*** Opening Provided data ***
/-- The test families of the situation: the product families of the `K`-fixed `Φ_f`. -/
def famsK : Set {j : Module.Dual ℂ (Fin 2 → ℂ) →ₗ[ℂ] (S.P k).weilDatum.ThetaTop //
    (S.P k).kernelDatum.IsThetaEquivariant (kappaK K hK) (sigmaK K) j} :=
  {j | ∃ Φf : FinSB (↥(maximalRealSubfield L)) (Fin 3), (∀ g ∈ K, D.ωf (g, 1) Φf = Φf) ∧ j.1 = D.fam Φf}

/-- (W-⊗) + (W-K∞′) + `sat_fix` ⇒ the product family of a `K`-fixed `Φ_f` acts ON THE NOSE through the situation's `K`-type. -/
theorem act_fam_K {Φf : FinSB (↥(maximalRealSubfield L)) (Fin 3)} (hΦ : ∀ g ∈ K, D.ωf (g, 1) Φf = Φf)
    (x : ↥(stabilizer U21 x₀) × ↥(satG hV K)) (ℓ : Module.Dual ℂ (Fin 2 → ℂ)) :
    D.fam Φf (sigmaK K x ℓ) = (S.P k).kernelDatum.W.act ((S.P k).kernelDatum.s (kappaK K hK x, 1)) (D.fam Φf ℓ) := by
  obtain ⟨u, m⟩ := x
  change piSchwartzBruhatEquiv (↥(maximalRealSubfield L)) (Fin 3)
      (D.Φarch ((BallForms.isPullbackCocycle_cotangentCocycle.weightOf x₀).dual u ℓ) ⊗ₜ[ℂ] Φf) =
    (S.P k).ω (S.ιinf u * (m : (V.latticeModel printFact_unitaryCompact_holds).G), 1)
      (piSchwartzBruhatEquiv (↥(maximalRealSubfield L)) (Fin 3) (D.Φarch ℓ ⊗ₜ[ℂ] Φf))
  have hmul : ((S.ιinf u * (m : (V.latticeModel printFact_unitaryCompact_holds).G), 1) :
      (V.latticeModel printFact_unitaryCompact_holds).G × ↥(relNormOneIdeles (↥(maximalRealSubfield L)) L)) =
      (S.ιinf u, 1) * ((m : (V.latticeModel printFact_unitaryCompact_holds).G), 1) := by
    rw [Prod.mk_mul_mk, mul_one]
  rw [hmul, map_mul, Module.End.mul_apply, D.sat_fix K hΦ m.1 m.2, D.hA, adelicTensorEnd_apply_tmul, LinearMap.id_apply, D.harm]

/-- (Ported verbatim from the HodgeCMPerL package; no docstring in the source.) -/
theorem isThetaEquivariant_fam_K {Φf : FinSB (↥(maximalRealSubfield L)) (Fin 3)} (hΦ : ∀ g ∈ K, D.ωf (g, 1) Φf = Φf) :
    (S.P k).kernelDatum.IsThetaEquivariant (kappaK K hK) (sigmaK K) (D.fam Φf) :=
  (S.P k).kernelDatum.isThetaEquivariant_of_act fun x ℓ => D.act_fam_K K hK hΦ x ℓ

/-- (Ported verbatim from the HodgeCMPerL package; no docstring in the source.) -/
theorem mem_famsK {Φf : FinSB (↥(maximalRealSubfield L)) (Fin 3)} (hΦ : ∀ g ∈ K, D.ωf (g, 1) Φf = Φf) :
    (⟨D.fam Φf, D.isThetaEquivariant_fam_K K hK hΦ⟩ : {j : Module.Dual ℂ (Fin 2 → ℂ) →ₗ[ℂ] (S.P k).weilDatum.ThetaTop //
      (S.P k).kernelDatum.IsThetaEquivariant (kappaK K hK) (sigmaK K) j}) ∈ D.famsK K hK :=
  ⟨Φf, hΦ, rfl⟩

/-- **The product `K`-type situation of the datum at the finite level `K`** (level `⊥` on the archimedean side). -/
def sitOf : KTypeSituation (S.P k) S.ιinf (⊥ : Subgroup U21) (stabilizer U21 x₀).subtype
    (BallForms.isPullbackCocycle_cotangentCocycle.weightOf x₀) where
  Kc := ↥(stabilizer U21 x₀) × ↥(satG hV K)
  κ := kappaK K hK
  E := Module.Dual ℂ (Fin 2 → ℂ)
  σ := sigmaK K
  τ := tauK K
  ι := LinearMap.id
  hι := tauK_dual_apply K
  η₁ := MonoidHom.inl _ _
  hΔ δ hδ := ⟨1, map_one _, by
    rw [(Subgroup.mem_bot).1 hδ, map_one, map_one, one_mul]
    exact (S.P k).ΓU.one_mem, fun x => by rw [map_one]; exact Commute.one_left _⟩
  hη := ⟨fun u => by rw [MonoidHom.inl_apply, kappaK_apply, OneMemClass.coe_one, mul_one]; rfl, fun _ => rfl⟩
  𝓙 := D.famsK K hK

/-- (Ported verbatim from the HodgeCMPerL package; no docstring in the source.) -/
@[simp] theorem sitOf_𝓙 : (D.sitOf K hK).𝓙 = D.famsK K hK := rfl

/-- The situation is SATURATED at the saturation group of `K`: index `(1, m)`, weight `1`. -/
theorem sitOf_isSaturated :
    (D.sitOf K hK).IsSaturated (satG hV K) :=
  fun g hg => ⟨((1 : ↥(stabilizer U21 x₀)), ⟨g, hg⟩), by
    change kappaK K hK (1, ⟨g, hg⟩) = g
    rw [kappaK_apply, OneMemClass.coe_one, map_one, one_mul], by
    change tauK K (1, _) = 1
    rw [tauK_apply, map_one]⟩

/-- The situation is STRICT. -/
theorem sitOf_isStrict : (D.sitOf K hK).IsStrict := by
  rintro j ⟨Φf, hΦ, hj⟩ x e
  change j.1 (sigmaK K x e) = (S.P k).kernelDatum.W.act ((S.P k).kernelDatum.s (kappaK K hK x, 1)) (j.1 e)
  rw [hj]
  exact D.act_fam_K K hK hΦ x e
import Mathlib.Tactic

/-!
# THE (Cap)(iii) BOUND OF THE UNIFORM INNER PAYMENT `σ = 4/(3f)` (night-3 g15)
`capiii_sigma`: for `c ≤ g − 1`, `2(g − 1) ≤ q + 2` and `7(g − 1) ≤ 3(q + 1)` (every `f ≥ q`), the load of a `(q+2)`-set not containing the
`g`-circuit, `c + c (q + 2 − c) σ` with `c` coloops and at most `c (q + 2 − c)` σ-loaders, is at most `q + 1`: `c (q + 2 − c) ≤ (g − 1)(q + 3 − g)`
on the monotone range, `(g − 1)(q + 3 − g) ≤ (g − 1) q ≤ (g − 1) f`, so the σ-part is `≤ 4(g − 1)/3` and the total `≤ 7(g − 1)/3 ≤ q + 1`.
The hypothesis of `C025ProfileThinGirthD` in one lemma, for every `g`. No matroid in this file.
-/

namespace PercRepro
namespace ThinGirth

/-- `c (q + 2 − c) ≤ (g − 1)(q + 3 − g)` for `c ≤ g − 1` and `2 (g − 1) ≤ q + 2` (the product `c (q + 2 − c)` increases up to `(q + 2)/2`). -/
theorem prod_le_of_le {c g q : ℕ} (hc : c + 1 ≤ g) (hg : 2 * (g - 1) ≤ q + 2) (hg1 : 1 ≤ g) :
    c * (q + 2 - c) ≤ (g - 1) * (q + 3 - g) := by
  obtain ⟨d, hd⟩ : ∃ d, g - 1 = c + d := ⟨g - 1 - c, by omega⟩
  have e : q + 2 - c = q + 3 - g + d := by omega
  rw [hd, e]
  have h2 : c + d + (c + d) ≤ q + 3 - g + d + c := by omega
  nlinarith

/-- **The (Cap)(iii) bound for `σ = 4/(3f)`**: `c + c (q + 2 − c) · 4/(3f) ≤ q + 1` for `c ≤ g − 1`, `2(g − 1) ≤ q + 2`, `7(g − 1) ≤ 3(q + 1)`,
`f ≥ q` (`f > 0`). -/
theorem capiii_sigma {g q f c : ℕ} (hg3 : 3 ≤ g) (hc : c + 1 ≤ g) (hg : 2 * (g - 1) ≤ q + 2) (h7 : 7 * (g - 1) ≤ 3 * (q + 1))
    (hqf : q ≤ f) (hf0 : 0 < f) :
    (c : ℚ) + ((c * (q + 2 - c) : ℕ) : ℚ) * (4 / (3 * (f : ℚ))) ≤ q + 1 := by
  have h1 : c * (q + 2 - c) ≤ (g - 1) * f := by
    have hqg : q + 3 - g ≤ f := by omega
    calc c * (q + 2 - c) ≤ (g - 1) * (q + 3 - g) := prod_le_of_le hc hg (by omega)
      _ ≤ (g - 1) * f := Nat.mul_le_mul_left _ hqg
  have hfpos : (0 : ℚ) < f := by exact_mod_cast hf0
  have h1' : ((c * (q + 2 - c) : ℕ) : ℚ) ≤ ((g - 1 : ℕ) : ℚ) * f := by
    have h1c : ((c * (q + 2 - c) : ℕ) : ℚ) ≤ (((g - 1) * f : ℕ) : ℚ) := Nat.cast_le.mpr h1
    have hgf : (((g - 1) * f : ℕ) : ℚ) = ((g - 1 : ℕ) : ℚ) * (f : ℚ) := Nat.cast_mul _ _
    rw [hgf] at h1c
    exact h1c
  have h2 : ((c * (q + 2 - c) : ℕ) : ℚ) * (4 / (3 * (f : ℚ))) ≤ ((g - 1 : ℕ) : ℚ) * (4 / 3) := by
    have hσ : (0 : ℚ) ≤ 4 / (3 * (f : ℚ)) := by positivity
    calc ((c * (q + 2 - c) : ℕ) : ℚ) * (4 / (3 * (f : ℚ))) ≤ ((g - 1 : ℕ) : ℚ) * f * (4 / (3 * (f : ℚ))) :=
          mul_le_mul_of_nonneg_right h1' hσ
      _ = ((g - 1 : ℕ) : ℚ) * (4 / 3) := by field_simp
  have hc' : (c : ℚ) ≤ ((g - 1 : ℕ) : ℚ) := by exact_mod_cast (by omega : c ≤ g - 1)
  have h7' : 7 * ((g - 1 : ℕ) : ℚ) ≤ 3 * ((q : ℚ) + 1) := by
    have : ((7 * (g - 1) : ℕ) : ℚ) ≤ ((3 * (q + 1) : ℕ) : ℚ) := by exact_mod_cast h7
    push_cast at this
    linarith
  linarith

end ThinGirth
end PercRepro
*** Closing Provided data ***
* Exercise goal *
All that belongs in the answer is the run of lines above from the line containing "hι := tauK_dual_apply K" through the line containing "# THE (Cap)(iii)", exactly as written.

* Written response *
  hι := tauK_dual_apply K
  η₁ := MonoidHom.inl _ _
  hΔ δ hδ := ⟨1, map_one _, by
    rw [(Subgroup.mem_bot).1 hδ, map_one, map_one, one_mul]
    exact (S.P k).ΓU.one_mem, fun x => by rw [map_one]; exact Commute.one_left _⟩
  hη := ⟨fun u => by rw [MonoidHom.inl_apply, kappaK_apply, OneMemClass.coe_one, mul_one]; rfl, fun _ => rfl⟩
  𝓙 := D.famsK K hK

/-- (Ported verbatim from the HodgeCMPerL package; no docstring in the source.) -/
@[simp] theorem sitOf_𝓙 : (D.sitOf K hK).𝓙 = D.famsK K hK := rfl

/-- The situation is SATURATED at the saturation group of `K`: index `(1, m)`, weight `1`. -/
theorem sitOf_isSaturated :
    (D.sitOf K hK).IsSaturated (satG hV K) :=
  fun g hg => ⟨((1 : ↥(stabilizer U21 x₀)), ⟨g, hg⟩), by
    change kappaK K hK (1, ⟨g, hg⟩) = g
    rw [kappaK_apply, OneMemClass.coe_one, map_one, one_mul], by
    change tauK K (1, _) = 1
    rw [tauK_apply, map_one]⟩

/-- The situation is STRICT. -/
theorem sitOf_isStrict : (D.sitOf K hK).IsStrict := by
  rintro j ⟨Φf, hΦ, hj⟩ x e
  change j.1 (sigmaK K x e) = (S.P k).kernelDatum.W.act ((S.P k).kernelDatum.s (kappaK K hK x, 1)) (j.1 e)
  rw [hj]
  exact D.act_fam_K K hK hΦ x e
import Mathlib.Tactic

/-!
# THE (Cap)(iii) BOUND OF THE UNIFORM INNER PAYMENT `σ = 4/(3f)` (night-3 g15)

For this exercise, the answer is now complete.